# Conformation critiques on two geldings



## Regula (Jan 23, 2012)

Rigby: photo is nit completely square, but I can't see anything massively wrong. His front pasterns look a bit ling, and his neck looks quite thick, not sure if that is just the way he is built or if he is muscled upside down.
I like him. For height, I would say he is probably quite tall, maybe in the 16-17hh range. For breed, my first spontaneous thought was Morgan, but on second guess I would say maybe Appendix?

I really like the grey. Looks well balanced and with nice substance.
_Posted via Mobile Device_


----------



## tinyliny (Oct 31, 2009)

the first thing one notices is that his head is oddly large in comparison to his body, almost like you are looking at two different hroses joined together.

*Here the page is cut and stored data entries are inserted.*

/-! ## Appended 2026-08-16 (lead, wave 4): the conditional result on PUBLISHED facts only -/

/-- **`HostInducedRep` from PUBLISHED facts ONLY (CONDITIONAL, v3 — no Ramanujan-strength hypothesis).**
Supersedes `HostInducedRep_of_publishedFacts`: the whole Asai-sign chain now runs in the continuation-form
currency of `AsaiSignCont.lean` (`stub_paneLaw_cont`, `asaiPoleTransfer_cont`, `stub_memberSign_cont`,
`stub_package_cont`, `stub_galoisOverK_cont`), so the raw-product holomorphy hypothesis of v2 is gone.
Hypotheses, in order, ALL published theorems rendered as named facts of the tree (or their verbatim bodies:
the two continuation-currency facts, whose Literature modules are newer than this file's imports, and the three
facts the tree has no name for): lang.S27 (`exists_galoisRep_of_regularAlgebraic`); Fakhruddin–Pilloni 9.10 with oddness
in continuation form (`FakhruddinPilloni2021_galoisRep_of_weaklyRegular_oddCont`); Jacquet–Shalika SMO, pairing
form (`JacquetShalika1981_isEssConjSelfDual_of_isConjSelfDualAE`); placewise cyclic automorphic induction
(`automorphicInduction_cyclic_cuspidal_unramified`); placewise cuspidal cyclic base change of prime degree
(Arthur–Clozel III Thm. 4.2/5.1, body); extension of unitary Hecke characters along a quadratic extension with
prescribed unramifiedness (Hewitt–Ross (24.12), body); archimedean base change
(`ArthurClozel1989_strongLifting_archimedean`); Henniart's infinity type of an automorphic induction
(`Henniart2012_infinityType_of_automorphicInduction`); existence of infinity types (Clozel 1990 §3.3, body
`exists_hasInfinityType`); Artin reciprocity for characters at real places
(`artinReciprocity_character_archimedean`); Mok's archimedean sign pin, continuation form
(`Mok2014_archimedean_parity_of_asaiSignCont`); Mok's Asai-pole dichotomy, continuation form
(`Mok2014_partialAsaiL_continuation_pole_dichotomy`); Grbac–Shahidi's behaviour of continued partial Asai
`L`-functions at `s = 1` (`GrbacShahidi2015_partialAsaiL_at_one`).  Proof: the composition of the landed stubs
(`stub_totallyRealInduction_cond`, `stub_paneLaw_cont`, `asaiPoleTransfer_cont`, `stub_package_cont`,
`stub_galoisOverK_cont`, `stub_patch`). [cite: Mok2014, Thm. 2.5.4 (a) and Cor. 2.5.5]
[cite: GrbacShahidi2015, Thm. 4.3] [cite: FakhruddinPilloni2021, Thm. 9.10] [cite: Sorensen2020, §1 Lemma 2] -/
theorem HostInducedRep_of_publishedFactsCont :
    exists_galoisRep_of_regularAlgebraic →
    (∀ (n : ℕ) (K : Type) [Field K] [NumberField K] [IsCMField K]
        (hcpt : isCompact_glFiniteIntegralLevel n K) (π : CuspidalAutomorphicRepData n K hcpt)
        (T : InfinityType K n), π.1.HasInfinityType T → T.IsCAlgebraic → T.IsWeaklyRegular →
          π.1.IsEssConjSelfDual 1 → π.1.HasAsaiSignCont (NumberField.IsCMField.complexConj K) 1 →
            ∀ (ℓ : ℕ) [Fact ℓ.Prime] (ι : PadicAlgCl ℓ ≃+* ℂ),
              ∃ r : GaloisRepresentations.FramedGaloisRep K (PadicAlgCl ℓ) n,
                ∀ (v : HeightOneSpectrum (𝓞 K)) (α : Multiset ℂ), π.1.HasSatakeParamAt v α →
                  ((ℓ : ℕ) : 𝓞 K) ∉ v.asIdeal →
                    r.IsUnramifiedAt v ∧
                      r.HasFrobCharpolyAt v (arithFrobPolyOfSatake ι v.residueCard n α)) →
    JacquetShalika1981_isEssConjSelfDual_of_isConjSelfDualAE →
    automorphicInduction_cyclic_cuspidal_unramified →
    (∀ (n : ℕ) (F E : Type) [Field F] [NumberField F] [Field E] [NumberField E] [Algebra F E]
        [IsGalois F E], (Module.finrank F E).Prime →
        ∀ (hF : isCompact_glFiniteIntegralLevel n F) (π : CuspidalAutomorphicRepData n F hF),
          (∃ v : HeightOneSpectrum (𝓞 F), ¬ Algebra.IsUnramifiedIn (𝓞 E) v.asIdeal ∧ π.1.IsUnramifiedAt v) →
          ∀ (hE : isCompact_glFiniteIntegralLevel n E),
            ∃ P : CuspidalAutomorphicRepData n E hE, IsUnramifiedBaseChangeLift π.1 P.1) →
    (∀ (F₀ K : Type) [Field F₀] [NumberField F₀] [Field K] [NumberField K] [Algebra F₀ K]
        (c : K ≃ₐ[F₀] K), Module.finrank F₀ K = 2 → c ≠ 1 →
        ∀ (χ₀ : HeckeCharacter F₀), χ₀.IsUnitary →
        ∀ (U : Set (HeightOneSpectrum (𝓞 K))),
          (∀ u ∈ U, c • u ∈ U → χ₀.IsUnramifiedAt (u.under (𝓞 F₀))) →
          ∃ χ : HeckeCharacter K, χ.IsUnitary ∧
            (∀ x, χ (AdeleRing.ideleBaseChange F₀ K x) = χ₀ x) ∧ ∀ u ∈ U, χ.IsUnramifiedAt u) →
    ArthurClozel1989_strongLifting_archimedean →
    Henniart2012_infinityType_of_automorphicInduction →
    (∀ (N : ℕ) (K : Type) [Field K] [NumberField K] (hK : isCompact_glFiniteIntegralLevel N K)
        (P : AutomorphicRepData (AutomorphyDatum.gl N K hK)), P.exists_hasInfinityType) →
    artinReciprocity_character_archimedean →
    (∀ (F E : Type) [Field F] [NumberField F] [Field E] [NumberField E] [Algebra F E]
        (c : E ≃ₐ[F] E), Module.finrank F E = 2 → c ≠ 1 →
        ∀ (N : ℕ) (hcpt : isCompact_glFiniteIntegralLevel N E) (P : CuspidalAutomorphicRepData N E hcpt)
          (κ : ℤˣ) (χ : (E →+* ℂ) → Multiset ℂ) (σ : E →+* ℂ) (r : ℝ),
          0 < N → P.1.IsConjSelfDualAE c → P.1.HasAsaiSignCont c κ → P.1.HasArchParameter χ →
          NumberField.ComplexEmbedding.IsConj σ c → (χ σ).Nodup →
          (∀ a ∈ χ σ, ∃ m : ℤ, a = (m : ℂ) + (r : ℂ)) →
          ∀ a ∈ χ σ, ∃ m : ℤ, a = (m : ℂ) + ((N : ℂ) - 1) / 2 + (1 - ((κ : ℤ) : ℂ)) / 4) →
    Mok2014_partialAsaiL_continuation_pole_dichotomy →
    GrbacShahidi2015_partialAsaiL_at_one →
    Summit.Langlands.Langlands.Theses.QuadraticWindow.HostInducedRep := by
  intro stub_factS27 stub_factFPCont stub_factSMO stub_factAI stub_factBC stub_factExt stub_factArchBC
    stub_factHen stub_factInf stub_factCFTarch stub_factSignPinCont stub_factMokCont stub_factGS
  have asaiSignExistsCont : ∀ (F E : Type) [Field F] [NumberField F] [Field E] [NumberField E]
      [Algebra F E] (c : E ≃ₐ[F] E), Module.finrank F E = 2 → c ≠ 1 →
      ∀ (N : ℕ) (hcpt : isCompact_glFiniteIntegralLevel N E) (P : CuspidalAutomorphicRepData N E hcpt),
        0 < N → P.1.IsConjSelfDualAE c → ∃ κ : ℤˣ, P.1.HasAsaiSignCont c κ :=
    fun _ _ _ _ _ _ _ _ h2 hc _ _ P hN hP => P.exists_hasAsaiSignCont stub_factMokCont h2 hc hN hP
  intro F₀ F _ _ _ _ _ τ hTR hdeg hτ n hcpt π e k hreg hpol hpar hodd ℓ _ ι hℓ hunr eψ hψunr hψpar hψnti
  by_cases hF : NumberField.IsTotallyReal F
  · exact stub_totallyRealInduction_cond stub_factS27 F₀ F n hcpt π ℓ ι eψ hF hdeg hreg
  have hH : Hyps τ n π e k ℓ eψ :=
    ⟨hTR, hdeg, hτ, hreg, hpol, hpar, hodd, hℓ, hunr, hψunr, hψpar, hψnti⟩
  have hpane := stub_paneLaw_cont asaiSignExistsCont stub_factSignPinCont
    (asaiPoleTransfer_cont stub_factMokCont stub_factGS)
  obtain ⟨m, B, hm, hB, hK, τ', T, ψ₁, hsix, hdict, hcov⟩ :=
    stub_package_cont stub_factAI stub_factBC stub_factExt stub_factArchBC stub_factHen stub_factInf
      stub_factCFTarch asaiSignExistsCont stub_factSignPinCont hpane F₀ F τ n hcpt π e k ℓ ι eψ hH hF
  -- the ℓ-adic representation of each member
  have hr : ∀ D : GoodPrime F₀ m B, ∃ r : FramedGaloisRep (sqrtNegField F₀ D.1) (PadicAlgCl ℓ) (2 * n),
      r.toGaloisRep.IsSemisimple ∧
        ∀ (u : HeightOneSpectrum (𝓞 (sqrtNegField F₀ D.1))) (β : Multiset ℂ),
          ((ℓ : ℕ) : 𝓞 (sqrtNegField F₀ D.1)) ∉ u.asIdeal → (τ' D).1.HasSatakeParamAt u β →
          (ψ₁ D).IsUnramifiedAt u →
            r.IsUnramifiedAt u ∧ r.HasFrobCharpolyAt u (arithFrobPolyOfSatake ι u.residueCard (2 * n)
              (β.map (fun b ↦ b * ((ψ₁ D).valueAtUniformizer u)⁻¹))) := by
    intro D
    haveI : IsCMField (sqrtNegField F₀ D.1) := GoodPrime.isCMField (Or.inl hTR) D
    obtain ⟨h1, h2, h3, h4, h5, h6⟩ := hsix D
    exact stub_galoisOverK_cont stub_factFPCont stub_factSMO (2 * n) (sqrtNegField F₀ D.1) (hK D) (τ' D) (T D)
      (ψ₁ D) h1 h2 h3 h4 h5 h6 ℓ ι
  choose r hrss hrloc using hr
  refine stub_patch F₀ F n hcpt π ℓ ι eψ m B hm hB r hrss (fun D ↦ ?_) ?_
  · filter_upwards [hdict D] with u hu v α c huv hv hg
    obtain ⟨hℓu, hψu, β, hβ, heq⟩ := hu v α c huv hv hg
    obtain ⟨hunr', hchar⟩ := hrloc D u β hℓu hβ hψu
    exact ⟨hunr', heq ▸ hchar⟩
  · intro v α c hv hg
    obtain ⟨D, hsplit, u, huv, hℓu, hψu, β, hβ, heq⟩ := hcov v α c hv hg
    obtain ⟨hunr', hchar⟩ := hrloc D u β hℓu hβ hψu
    exact ⟨D, hsplit, u, huv, hunr', heq ▸ hchar⟩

second, he has a bit of what looks like a hunter's bump, behind the point of hip, and a slight dip down in front of where the sacrum joins the spine. a proper side view would clarify if these are a trick of the angle of viewing, or conformation.


----------



## Elana (Jan 28, 2011)

Rigby looks a bit dsiprortionate but that is because the photographer is not standing so that the film plane is parallel to the horse's back bone. Head is closer to the photographer so it looks large. 

The things I can comment on from this angle:

He has long pasterns in front. They say TB blood in there. 
His stifles and elbows are nearly equidistant from the ground and his knees are almost the same height as his hocks. He should not ride down hill. His hocks are nice and low and seem nice and large and clean. He might be tied in at the knee. His neck comes out of his chest lowish on the bottom and his neck is a bit thick. He probably has an adequate shoulder but the angle is skewing it. 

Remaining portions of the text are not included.